Vor der Abspaltung der Kärntner Freiheitlichen stand das BZÖ klar gegen einen eigenen Kandidaten. Seither steckt das abgemagerte Bündnis aber in einer Profilierungsnot. Die Option auf eine Kandidatur hielt sich Bucher in den letzten Tagen daher wieder offen.
Der Wahlkampf wäre jedoch "eine große finanzielle Herausforderung", meinte der Parteichef. Als Budget könnte er maximal 600.000 Euro aufbringen. Das Geld wäre dann eine "Vorlaufinvestition" für den Nationalratswahlkampf, erklärte Bucher am Freitag.

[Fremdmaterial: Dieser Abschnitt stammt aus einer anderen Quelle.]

/-- Bit access by a binary position (a copy of `CodeFPStrings.strGetDNat`, kept local to lighten the imports). [cite: AroraBarak2009, §1.3] -/
private theorem strGetDNat'' : CodeFP (pairE strE natE) bitE (fun p => p.1.getD p.2 false) := by
  have h0 : CodeFP (pairE unE strE) bitE (fun p => p.2.getD p.1 false) :=
    ⟨HashBricks.headBitFn ∘ bitAtFn, comp_mem_FP HashBricks.headBitFn_mem_FP bitAtFn_mem_FP, fun p => by
      rw [pairE_apply, Function.comp_apply, bitAtFn_boolPair, HashBricks.headBitFn_apply, length_unE]
      change [((p.2.drop p.1).take 1).headD false] = [p.2.getD p.1 false]
      rw [List.getD_eq_getElem?_getD, ← List.head?_drop]
      cases p.2.drop p.1 <;> rfl⟩
  exact (h0.comp ((unOfNatMin.comp ((strLength.comp (fst strE natE)).pair (snd strE natE))).pair
    (fst strE natE))).congr fun p => by
      obtain ⟨w, i⟩ := p
      simp only
      by_cases h : i < w.length
      · rw [min_eq_left h.le]
      · push Not at h
        rw [min_eq_right h, List.getD_eq_default _ _ le_rfl, List.getD_eq_default _ _ h]

/-- Sums of raw lists of binary numerals (a copy of `CodeFPStrings.natSum`). [cite: AroraBarak2009, §1.3] -/
private theorem natSum'' : CodeFP (rawE natE) natE List.sum := by
  have h := intToNat.comp (intSum.comp (map₀ intOfNat))
  refine h.congr fun l => ?_
  show ((l.map fun n : ℕ => (n : ℤ)).sum).toNat = l.sum
  rw [← Nat.cast_list_sum, Int.toNat_natCast]

/-- Unary multiplication by a constant (a copy of `CodeFPStrings.unMulConst`). [folklore] -/
private theorem unMulConst'' : ∀ c : ℕ, CodeFP unE unE (fun n => c * n)
  | 0 => (const unE 0).congr fun n => by simp
  | c + 1 => (unAdd.comp ((unMulConst'' c).pair (CodeFP.id unE))).congr fun n => by simp [add_mul]

/-- `Bool.toNat` on codes. [folklore] -/
private theorem toNat'' : CodeFP bitE natE Bool.toNat := by
  have h : CodeFP bitE natE (fun b => if b then 1 else 0) := (CodeFP.id bitE).ite (const _ 1) (const _ 0)
  exact h.congr fun b => by cases b <;> rfl

/-- **Block counts are polynomial time**: `((ctx, l), σ) ↦ cntL B bits l σ`. [cite: Kitaev1995, §3] -/
theorem codeFP_cntL : CodeFP (pairE (pairE CE natE) bitE) natE (fun t => cntL t.1.1.2.2.1 t.1.1.2.2.2 t.1.2 t.2) := by
  -- items `(((ctx, l), σ), i)`
  have hB : CodeFP (pairE (pairE (pairE CE natE) bitE) natE) natE (fun r => r.1.1.1.2.2.1) :=
    (natOfUn.comp (fst _ _).fst'.fst'.snd'.snd'.fst' :)
  have hbits : CodeFP (pairE (pairE (pairE CE natE) bitE) natE) strE (fun r => r.1.1.1.2.2.2) := (fst _ _).fst'.fst'.snd'.snd'.snd'
  have hl : CodeFP (pairE (pairE (pairE CE natE) bitE) natE) natE (fun r => r.1.1.2) := (fst _ _).fst'.snd'
  have hσ : CodeFP (pairE (pairE (pairE CE natE) bitE) natE) natE (fun r => r.1.2.toNat) := (toNat''.comp (fst _ _).snd' :)
  have hi : CodeFP (pairE (pairE (pairE CE natE) bitE) natE) natE (fun r => r.2) := snd _ _
  have hpos' := (natAdd.comp ((natAdd.comp (hi.pair (natMul.comp (hB.pair hσ)))).pair
      (natMul.comp ((natMul.comp ((const _ 2).pair hB)).pair hl))) :)
  have hpos : CodeFP (pairE (pairE (pairE CE natE) bitE) natE) natE (fun r => posOf r.1.1.1.2.2.1 r.1.1.2 r.1.2 r.2) :=
    hpos'.congr fun r => by simp [posOf]
  have hitem : CodeFP (pairE (pairE (pairE CE natE) bitE) natE) natE
      (fun r => (r.1.1.1.2.2.2.getD (posOf r.1.1.1.2.2.1 r.1.1.2 r.1.2 r.2) false).toNat) :=
    (toNat''.comp (strGetDNat''.comp (hbits.pair hpos)) :)
  have hrange : CodeFP (pairE (pairE CE natE) bitE) (rawE natE) (fun t => List.range t.1.1.2.2.1) :=
    (urange.comp (fst _ _).fst'.snd'.snd'.fst' :)
  have hfin := (natSum''.comp ((map hitem).comp ((CodeFP.id _).pair hrange)) :)
  exact hfin.congr fun t => rfl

Derzeit verfüge das BZÖ über ein Ansparungsprogramm für die nächste Nationalratswahl und aus diesem Topf müsste das Geld herausgenommen werden. "Inwieweit wir das Geld jetzt schon in die Hand nehmen wollen, müssen wir noch überlegen", so der Parteichef. Nun müsse genau abgewogen werden, ob sich das riskante Unternehmen lohne. Seine Chancen gegen Amtsinhaber Heinz Fischer schätzt er jedenfalls realistisch ein: "Das kann ja nur ein kleines Etappenziel auf dem Weg hin zu einer guten Nationalratswahl sein."

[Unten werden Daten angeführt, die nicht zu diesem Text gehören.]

import Literature.Analysis.FluidPDE.LocalEnstrophyBalance
import Literature.Analysis.FluidPDE.GrujicGuberovic2010LocalHybridCriteria
import Literature.Analysis.FluidPDE.GrujicRuzmaikina2004HybridDirectionCriterionHolds
import Literature.Analysis.FluidPDE.SereginZajaczkowski2007L42Vorticity
import HarnessLib

/-!
# Grujić–Guberović 2010, Theorem 2 — PROVED (discharge of the named fact
# `grujicGuberovic2010_coherenceWeighted_criterion`)

Analysis/FluidPDE proof file (theorems only: no definition, no named fact, no `sorry`): the
discharge `grujicGuberovic2010_coherenceWeighted_criterion_holds` of the named fact vendored in
`GrujicGuberovic2010LocalHybridCriteria.lean` (Z. Grujić, R. Guberović, *Localization of analytic
regularity criteria on the vorticity and balance between the vorticity magnitude and coherence of
the vorticity direction in the 3D NSE*, Comm. Math. Phys. **298** (2010) 407–418, **Theorem 2**,
p. 415: a Leray–Hopf solution smooth on `(t₀ − (2R)², t₀) × B(x₀, 4R)` whose vorticity magnitude,
WEIGHTED by the `γ`-Hölder measure of coherence of the vorticity direction
`ρ_{γ,2R}(x,t) = sup_{y ∈ B(x,2R), y ≠ x} |sin φ(ξ(x,t), ξ(y,t))|/|x − y|^γ`, lies in the critical class
`∫_{t₀−(2R)²}^{t₀} (∫_{B(x₀,2R)} |ω|^α ρ_{γ,2R}^α dx)^δ dt < ∞`, `0 < γ < 1`, `3/(γ+2) < α < 3/γ`,
`δ = 2/((2+γ)α − 3)`, has `sup_{t ∈ (t₀−R², t₀)} ∫_{B(x₀,R)} |ω|² < ∞`).

## Proof (the printed chain, pp. 415–417, in the pointwise-in-time Grönwall/covering form of the
## tree's discharges of Grujić 2009 Thm. 1, Grujić–Zhang 2006 Thms. 1.1–1.2, Grujić–Guberović Thm. 1)

The printed proof bounds the leading vortex-stretching term by (14),
`J ≤ c ∫∫ ρ_{γ,2r}(x,t)|ω(x,t)| (∫ |ψω(y,t)|/|x − y|^{3−γ} dy) |ψω(x,t)| dx dt`, and then uses
"Hölder inequality in `x` with the exponents `α, p₁` and `p₂` … the Hardy–Littlewood–Sobolev
inequality … Interpolating the last two factors" (pp. 416–417). Since the quotient
`|sin φ(ξ(x), ξ(y))|/|x − y|^γ` is symmetric in `x, y`, the depletion is equally dominated by the
coherence measure at the CONVOLUTION point `y`; in that form the weight `ρ_{γ,2R}|ω|` is the density
of the Riesz potential and the printed Hölder/HLS/interpolation chain is literally the tree's
localized hybrid stretching estimate on Chae's scaling line with (Hölder, Lebesgue) exponents
`(γ, α)`, `θ = 1 + γ/2 − 3/(2α)`, `1/(αθ) = δ`:
* `exists_localized_stretching_le_of_holderWeight_Lr` (`LocalizedHybridDirectionStretching.lean`)
  and the balance `IsLerayHopfOn.exists_weight_localEnstrophy_deriv_le_holderWeight`
  (`LocalEnstrophyBalance.lean`) on every ball `B(c, 6s)`, `s = R/16`, `c ∈ B̄(x₀, R)`
  (`B̄(c, 12s) ⊆ B(x₀, 4R)`, `B(c, 6s) ⊆ B(x₀, 2R)`, and `|x − y| < 12s < 2R` for
  `x, y ∈ B(c, 6s)`, so `|sin φ(ξ(x,t), ξ(y,t))| ≤ ρ_{γ,2R}(y,t)|x − y|^γ` by the definition of
  the supremum), with the Grönwall weight
  `(∫_{B̄(c,6s)} (ρ_{γ,2R}|ω|)^α)^δ ≤ (∫_{B(x₀,2R)} |ω|^α ρ_{γ,2R}^α)^δ`;
* the slice `x ↦ ρ_{γ,2R}(x,t)` is lower semicontinuous on `B(x₀, 2R)` (a supremum of quotients
  each of which is continuous at the points where it is positive), hence measurable, and
  `ρ_{γ,2R}(x,t) ≤ max (2L(t)R^{1−γ}/|ω(x,t)|, R^{−γ})` with `L(t)` a Lipschitz constant of
  `ω(t)` on `B(x₀, 3R)` (`|ξ(x) × ξ(y)| ≤ |ξ(y) − ξ(x)| ≤ 2|ω(y) − ω(x)|/|ω(x)|`), so the weight is
  bounded on the high-vorticity points of each slice;
* the Leray–Hopf structure: `∫_{B̄}|u(t)|² ≤ 2E(u₀)` and `∫_I ∫_{B̄(c,6s)}‖∇u‖² < ∞`;
* Grönwall's inequality in the measurability-free lower-integral form
  `SereginZajaczkowski2007.lintegral_gronwall_le_of_Icc` on `[t₀ − 2R², τ]`, uniformly in `τ < t₀`
  (the weight `t ↦ (∫ (ρ_{γ,2R}|ω|)^α)^δ` is only lower semicontinuous) — this replaces the printed
  space–time Hölder inequality and absorption for small `r` (recorded deviation) — and a finite
  cover of `B̄(x₀, R)` by balls `B(c, s/2)` on which the weights are `≡ 1`.
The hypothesis `R < 1` is not used; the threshold of the high/low vorticity splitting is `|ω| = 1`.
`grujicGuberovic2010_coherenceWeighted_criterion_of_smooth_Q2R` is the same theorem under the
PRINTED smoothness hypothesis (`u` smooth on `Q_{2R}(x₀, t₀) = (t₀ − (2R)², t₀) × B(x₀, 2R)` only;
the proof pairs points at distance `< R/4` inside `B(x₀, 7R/4)`), closing the `TODO(general form)`
recorded at the fact.

No regularity claim about Navier–Stokes is made beyond the printed theorem.

## References

* Z. Grujić, R. Guberović, Comm. Math. Phys. 298 (2010) 407–418, (5)–(7) (p. 410), Thm. 2 (p. 415)
  and its proof (13)–(14), pp. 415–417. [GrujicGuberovic2010]
* Z. Grujić, Comm. Math. Phys. 290 (2009) 861–870, Thm. 1 (tree theorem
  `grujic2009_localized_halfHolder_coherence_holds`). [Grujic2009]
* Z. Grujić, Qi S. Zhang, Comm. Math. Phys. 262 (2006) 555–564, Thm. 1.1 (tree theorem
  `grujicZhang2006_localized_hybrid_coherence_holds`). [GrujicZhang2006]
* J. C. Robinson, J. L. Rodrigo, W. Sadowski, *The Three-Dimensional Navier–Stokes Equations*
  (2016), Lemma A.25 (Grönwall with an `L¹` kernel). [RobinsonRodrigoSadowski2016]
-/

noncomputable section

Bucher schielt auf bürgerliche Wähler
Generell würde Bucher im Präsidentschaftswahlkampf eine politische Diskussion zu diesem Amt führen wollen. So sei etwa darüber zu sprechen, an welchen Staatsorgangen Veränderungen vorzunehmen sind. Auch möchte er darauf hinweisen, wie "unsinnig" die vielen Verwaltungsebenen sind. "Das wäre mein Motiv anzutreten", so Bucher. Nachdem am Donnerstag ÖVP und Grüne ihren Verzicht auf ein Antreten bekanntgegeben haben, könnte sich das BZÖ vorstellen, die bürgerlichen Wähler anzusprechen. Eine Kandidatur würde sich für Bucher "anbieten", meinte er.